Work request
Retype exactly the lines below, beginning with the first and ending with the line where "(K0⁷; count-neutral; three" appears.

Dataset extract
import Literature.MathematicalPhysics.QuantumFieldTheory.Balaban1983to89.B7Prop3GeneralLinearSplitRec
import Literature.MathematicalPhysics.QuantumFieldTheory.Balaban1983to89.B7Prop3StaircaseStokesCovRec

/-!
# `Balaban1983to89.B7Prop3GaugeCarryRec` — [Balaban1985Averaging] PROPOSITION 3 AT A GENERAL BACKGROUND FOR THE RECORD's AVERAGING STRUCTURE ([Balaban1987RG1] (0.3)–(0.4)):
# THE CARRIED COARSE GAUGE LETTER `λ_A` OF (124)-FOR-THE-RECORD, THE GAUGE-CORRECTED LINEAR PART `Q̂(V₀)A`, AND THEIR BOOKKEEPING (road (A′) of director-ym №257∕№265, item N2b)

statement-level skeleton of published theorems with citation tags; proofs where landed; nothing here is a claim about the Yang–Mills mass gap

CITATION HEADER (lean-in-tree rule).  Cell `pub-ymgap`, seat `pub-ymgap-dag-n05-e` g36 (N05-REC LEAD PEN); item R1 ([3] layer), the N2b file of director-ym №265 (2) «N2 REFINED = N2a
`B7Prop3GeneralLinearBoundRec` + N2b `B7Prop3GaugeCarryRec` (λ ↦ μ identities; Q^rec = Q̂ + d_cov Λ) + N2c `B7Prop3GeneralLinearPdevRec`».  `--kind definition --supports stmt-QuantumFields-20541`
(K0⁷; count-neutral; three small `def`s + theorems).  Sources READ: [3] = [Balaban1985Averaging] pp. 27–28 ((56)–(59)), 30–31 ((82), (93)), 34–36 ((112), (120), (122), (124)–(126))
(`paper:balaban1985-cmp98-averaging`); [I] = [Balaban1987RG1] (0.3)–(0.4) pp. 252–253 (`paper:balaban1987-cmp109-rg-i-small-field`); the located memos `HOME/pub-ymgap-dag-n05-e/
LOCATED-N2-MIXED-LINEARISATION.md` (flat) and `LOCATED-N2-GENERAL-BACKGROUND.md` (general), `SOCKET-CHECK-N2.md` (g36).  Predecessor BY NAME: `B7Prop3GeneralLinearSplitRec` (`linQcovZ_split_gauge`,
`defects_eq_covGauge`, `FhatCovZ_eq_sum_IdxZ`), `B7Prop3GeneralTildRec` (`linQcovZ_eq`, linearity), `B7Prop3FlatRecSide` (`PhiZ`, `frame_cancellationZ`).

WHY THIS FILE (the located point, typed — nothing hidden).  For the ENGINE's structure ([3] literally: one tree contour `Γ_{y,x}` both in the loop (15)∕(42) and in the frames (82)) the
linear part «L(Q(V₀)A)_c» of (122) is print's (124) and obeys (126) `|(Q(V₀)A)_c| ≤ (1 + O(1)L²α₀)|A|`.  For the RECORD ([I] (0.4): the loop runs over ALL shortest staircases `Γ^σ_{y,x}`,
uniform weights; frames (82) on the single staircase of the axial gauge, TOKEN RULE (T3)) the same computation gives (124) PLUS `D₀ + (d_{V̄₀}λ_A)(c)` (`B7Prop3GeneralLinearSplitRec.
linQcovZ_split_gauge`): a small rotation defect `D₀` and the COVARIANT COARSE DERIVATIVE of the site functional `λ_A(y) = mean_{(r,σ)}[(R_{0,y}A)(Γ^σ_{y,x}) − (R_{0,y}A)(Γ_{y,x})]` — a
curl functional (lattice Stokes between the two staircases), NOT small in `sup|A|` (flat witness `d = 2`, `L = 3`: `0.31·|A|`), small in the CURVATURE of `A`.  Road (A′) (director-ym №257∕№265,
plan SIZING): keep the premise `HThm4Rec` as typed and CARRY `λ_A` as a letter: the record's linearised one-step average is `Q̂(V₀)A + (d_{V̄₀}λ_A)`, with `Q̂` obeying (126)∕(128) verbatim
(N2a∕N2c) and the carried term bounded on the DATA side of [Balaban1985RegularSpaces] (1.56) by the Stokes estimate (sequel).  This file fixes the three objects and their exact bookkeeping:
the generator `lamZ` (= `λ_A`), the covariant coarse derivative `dcovZ` along the averaged bond `V̄₀(c)` ((59)∕(93): the linearisation of `\overline{V^{e^λ}} = V̄^{e^{λ}}` at the block
centres), and `QhatZ := linQcovZ − dcovZ (lamZ)`.
WHAT IS PROVED (sorry-free).  §1 the three definitions + unfolding lemmas; §2 ★`lamZ_eq_mean` (`λ_A = mean_i [(R_{0,y}A)(Γ^σ) − (R_{0,y}A)(Γ)]`), ★`linQcovZ_eq_QhatZ_add_dcovZ` («L(Q(V₀)A)_c =
Q̂(V₀)A + (d_{V̄₀}λ_A)(c)», by definition), `defects_eq_dcovZ_lamZ` (`D₋ + D₊ = (d_{V̄₀}λ_A)(c)`, = `defects_eq_covGauge`), ★★`QhatZ_eq_split` (`Q̂ = L·Q₀ + print's three brackets + D₀` — (124)
term by term with `Γ ↦ Γ^σ`, the engine's `linQcov_split` shape); §3 AT `V₀ = 1`: `dcovZ_one_left` (plain coarse difference), ★`lamZ_one_left` (`λ_A = Φ_A` of `B7Prop3FlatRecSide`),
`QprimeCovZ_one_left`, ★`linQcovZ_one_left` (`L(Q(1)A)_c = L(Q₀A)_c + Φ(c₋) − Φ(c₊)` — the flat LOCATED-N2 identity in (122)'s own letter), ★★`QhatZ_one_left` (`Q̂(1) = L·Q₀` = print's straight
block average (125) EXACTLY: the gauge-corrected part IS the engine's flat linear part `B7Prop3Flat.linQ` read on centred blocks); §4 linearity of `lamZ`, `dcovZ`, `QhatZ` in `A`;
§5 GAUGE COVARIANCE (with `B7Prop3StaircaseStokesCovRec.tsum_gaugeAct`: (58) under (8)): `FhatCovZ_gaugeAct`, ★`lamZ_gaugeAct`, `dcovZ_gaugeAct` — the carried
letter transforms as a site field in the adjoint representation, so its norm may be computed in ANY gauge of `V₀` (the Stokes estimate uses the block axial gauge); §6 norms: `norm_dcovZ_le`,
`norm_lamZ_le_length` (`‖λ_A‖ ≤ 2dL·|A|`, the trivial length bound with no small factor — the located point), ★★★`norm_lamZ_le` — THE N2 ESTIMATE `‖λ_A(y)‖ ≤ (d·s)²·P +
36(d·s)²(d·s+4)·α₀·|A|` (`P` = a bound of the covariant plaquette curls `‖(R_{0,x}A)(∂p)‖` on the block, `α₀` = the background's plaquette regularity (44); by
`B7Prop3StaircaseStokesCovRec.norm_stairMean_sub_FhatCovZ_le`) and ★`norm_dcovZ_lamZ_le` (the carried gauge term of one `L`-bond: twice that).
HONEST SCOPE.  Definitions and exact identities for OUR typed record objects, the trivial norm bounds and the curvature bound re-keyed from the Stokes files; nothing of [3]∕[6]∕[I] asserted; `HThm4Rec`
UNDISCHARGED; N05 discharged of record untouched; N07 not claimable; counts unmoved (typed 28∕28 · discharged 8∕28); one finite 𝕋⁴ programme at fixed ε — nothing continuum ∕ ℝ⁴ ∕ OS ∕
mass gap ∕ Clay.  Three `def`s, no `instance`, no `notation`, no `sorry`.
-/

set_option autoImplicit false

noncomputable section

open scoped BigOperators
open NormedSpace Finset

namespace Literature.MathematicalPhysics.QuantumFieldTheory.Balaban1983to89.B7Prop3GaugeCarryRec

open B7Prop1Explicit hiding Site
open B7Prop1Explicit renaming Site → SiteZ
open MatrixLog B7AvgGaugeCovariance B7Prop3GeneralRotated
open B7Prop3Flat (expCfg)
open B7Prop3GeneralTild (tsum_add tsum_smul)
open B7Eq78Linearization (conjR conjR_apply conjR_add conjR_sub conjR_smul conjR_smul_real conjR_one)
open B12AverageCorridor267 (Dmlog Dmlog_one Dexp Dexp_zero PhiY PhiY_apply)
open BlockAveragingZd (offZ IdxZ WZ WZ_def WZ_one WZ_gaugeAct XZ XZ_one bavgZ bavgZ_apply bavgZ_one)
open BlockAveragingZdCovariance (bavgZ_gaugeAct_units)
open B7SectEFLinearisationRec (FhatZ linQZ FhatCovZ Q0covZ QcovZ linQcovZ AloopZ DXavgZ QprimeCovZ)
open B7Prop3FlatRecSide (SZ PhiZ XhatZ TsideZ XhatZ_eq frame_cancellationZ sum_IdxZ_fst sum_IdxZ_perm₁ sum_IdxZ_const norm_avgZ_le
  l1_offZ_le_dL)
open B7Prop3GeneralLinearRec (FhatCovZ_one_left)
open B7Prop3GeneralTildRec (linQcovZ_eq linQcovZ_add linQcovZ_smul FhatCovZ_add FhatCovZ_smul)
open B7Prop3GeneralLinearSplitRec (FhatCovZ_eq_sum_IdxZ defects_eq_covGauge linQcovZ_split_gauge)
open B7Prop3GeneralLinearSplit (conjR_sum)
open B7Prop3StaircaseStokesCovRec (tstep_gaugeAct tsum_gaugeAct norm_stairMean_sub_FhatCovZ_le)
open B8Eq191FlatStencils (conjR_unitOne)
open T4Continuum (loopWord stairWord)
open BlockAveragingZd (length_stairWord)

variable {d : ℕ}

variable {𝔸 : Type*} [NormedRing 𝔸] [NormedAlgebra ℂ 𝔸] [NormOneClass 𝔸] [CompleteSpace 𝔸]
variable (L : ℕ)

omit [NormOneClass 𝔸] in
/-- `e^{0} = 1` as a unit. [cite: Balaban1985Averaging, (109) p.34] -/
private theorem expUnit_zero' : expUnit (0 : 𝔸) = 1 :=
  Units.ext (by simp [expUnit])

/-! ## §1 The carried letter `λ_A`, the covariant coarse derivative `d_{V̄₀}`, the gauge-corrected linear part `Q̂(V₀)A` -/

section Defs

/-- **THE CARRIED COARSE GAUGE LETTER `λ_A(y)`** of (124)-for-the-record: the σ-MEAN staircase frame minus the SINGLE-staircase frame (112),
`λ_A(y) := Σ_i |IdxZ|⁻¹·(R_{0,y}A)(Γ^σ_{y,x}) − F̂_{V₀}(y)`, `i = (r, σ, σ′)`, `x = y + offZ L r` — the generator of the infinitesimal coarse gauge transformation by which the
record's linearised one-step average differs from the engine-shaped one (`B7Prop3GeneralLinearSplitRec.defects_eq_covGauge`).  Zero for the engine's structure (`Γ^σ = Γ`); at `V₀ = 1` it is
`B7Prop3FlatRecSide.PhiZ` (`lamZ_one_left`). [cite: Balaban1985Averaging, (112) p.34, (124) p.36; Balaban1987RG1, (0.3)–(0.4) pp.252–253] -/
def lamZ (V₀ : SiteZ d → Fin d → 𝔸ˣ) (A : SiteZ d → Fin d → 𝔸) (y : SiteZ d) : 𝔸 :=
  (∑ i : IdxZ d L, ((Fintype.card (IdxZ d L) : ℝ))⁻¹ • tsum V₀ A y (stairWord i.2.1 (offZ L i.1))) - FhatCovZ L V₀ A y

/-- **THE COVARIANT COARSE DERIVATIVE ALONG THE AVERAGED BOND** `c = ⟨q, q + Le_κ⟩`: `(d_{V̄₀}f)(c) := f(c₋) − R(V̄₀(c)) f(c₊)`, `V̄₀(c) = bavgZ L V₀ q κ` — the linearisation at `λ = 0` of the
coarse gauge action `V̄(c) ↦ e^{λ(c₋)} V̄(c) e^{−λ(c₊)}` by which (59)∕(93) «`\overline{V^u} = V̄^{u}`» transports a gauge transformation to the coarse lattice (the units absorbed in the exponent as
everywhere in the lineage). [cite: Balaban1985Averaging, (59) p.27, (93) p.31] -/
def dcovZ (V₀ : SiteZ d → Fin d → 𝔸ˣ) (f : SiteZ d → 𝔸) (q : SiteZ d) (κ : Fin d) : 𝔸 :=
  f q - conjR (bavgZ L V₀ q κ) (f (q + (L : ℤ) • e κ))

/-- **THE GAUGE-CORRECTED LINEAR PART `Q̂(V₀)A`** of the record's one-step average: «L(Q(V₀)A)_c» of (122) (`linQcovZ`) MINUS the carried coarse gauge term `(d_{V̄₀}λ_A)(c)`.  By
`QhatZ_eq_split` it is print's (124) term by term (`Γ ↦ Γ^σ`) plus the rotation defect `D₀`; by `QhatZ_one_left` it is EXACTLY print's straight block average `L·(Q₀A)_c` (125) at `V₀ = 1`;
(126) holds for it (`B7Prop3GeneralLinearBoundRec.norm_linQcovZ_gaugeCorrected_le`). [cite: Balaban1985Averaging, (122) p.36, (124)–(126) p.36] -/
def QhatZ (V₀ : SiteZ d → Fin d → 𝔸ˣ) (A : SiteZ d → Fin d → 𝔸) (q : SiteZ d) (κ : Fin d) : 𝔸 :=
  linQcovZ L V₀ A q κ - dcovZ L V₀ (lamZ L V₀ A) q κ

omit [NormOneClass 𝔸] [CompleteSpace 𝔸] in
/-- Unfolding `lamZ`. [cite: Balaban1985Averaging, (112) p.34, (124) p.36] -/
theorem lamZ_def (V₀ : SiteZ d → Fin d → 𝔸ˣ) (A : SiteZ d → Fin d → 𝔸) (y : SiteZ d) :
    lamZ L V₀ A y = (∑ i : IdxZ d L, ((Fintype.card (IdxZ d L) : ℝ))⁻¹ • tsum V₀ A y (stairWord i.2.1 (offZ L i.1)))
      - FhatCovZ L V₀ A y := rfl

omit [NormOneClass 𝔸] in
/-- Unfolding `dcovZ`. [cite: Balaban1985Averaging, (59) p.27, (93) p.31] -/
theorem dcovZ_apply (V₀ : SiteZ d → Fin d → 𝔸ˣ) (f : SiteZ d → 𝔸) (q : SiteZ d) (κ : Fin d) :
    dcovZ L V₀ f q κ = f q - conjR (bavgZ L V₀ q κ) (f (q + (L : ℤ) • e κ)) := rfl

omit [NormOneClass 𝔸] in
/-- Unfolding `QhatZ`. [cite: Balaban1985Averaging, (122) p.36, (124) p.36] -/
theorem QhatZ_def (V₀ : SiteZ d → Fin d → 𝔸ˣ) (A : SiteZ d → Fin d → 𝔸) (q : SiteZ d) (κ : Fin d) :
    QhatZ L V₀ A q κ = linQcovZ L V₀ A q κ - dcovZ L V₀ (lamZ L V₀ A) q κ := rfl

end Defs

/-! ## §2 Exact bookkeeping: `λ_A` as a mean of staircase differences; «L(Q(V₀)A)_c = Q̂(V₀)A + (d_{V̄₀}λ_A)(c)»; `Q̂ = L·Q₀ + three brackets + D₀` -/

section Identities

Final answer
import Literature.MathematicalPhysics.QuantumFieldTheory.Balaban1983to89.B7Prop3GeneralLinearSplitRec
import Literature.MathematicalPhysics.QuantumFieldTheory.Balaban1983to89.B7Prop3StaircaseStokesCovRec

/-!
# `Balaban1983to89.B7Prop3GaugeCarryRec` — [Balaban1985Averaging] PROPOSITION 3 AT A GENERAL BACKGROUND FOR THE RECORD's AVERAGING STRUCTURE ([Balaban1987RG1] (0.3)–(0.4)):
# THE CARRIED COARSE GAUGE LETTER `λ_A` OF (124)-FOR-THE-RECORD, THE GAUGE-CORRECTED LINEAR PART `Q̂(V₀)A`, AND THEIR BOOKKEEPING (road (A′) of director-ym №257∕№265, item N2b)

statement-level skeleton of published theorems with citation tags; proofs where landed; nothing here is a claim about the Yang–Mills mass gap

CITATION HEADER (lean-in-tree rule).  Cell `pub-ymgap`, seat `pub-ymgap-dag-n05-e` g36 (N05-REC LEAD PEN); item R1 ([3] layer), the N2b file of director-ym №265 (2) «N2 REFINED = N2a
`B7Prop3GeneralLinearBoundRec` + N2b `B7Prop3GaugeCarryRec` (λ ↦ μ identities; Q^rec = Q̂ + d_cov Λ) + N2c `B7Prop3GeneralLinearPdevRec`».  `--kind definition --supports stmt-QuantumFields-20541`
(K0⁷; count-neutral; three small `def`s + theorems).  Sources READ: [3] = [Balaban1985Averaging] pp. 27–28 ((56)–(59)), 30–31 ((82), (93)), 34–36 ((112), (120), (122), (124)–(126))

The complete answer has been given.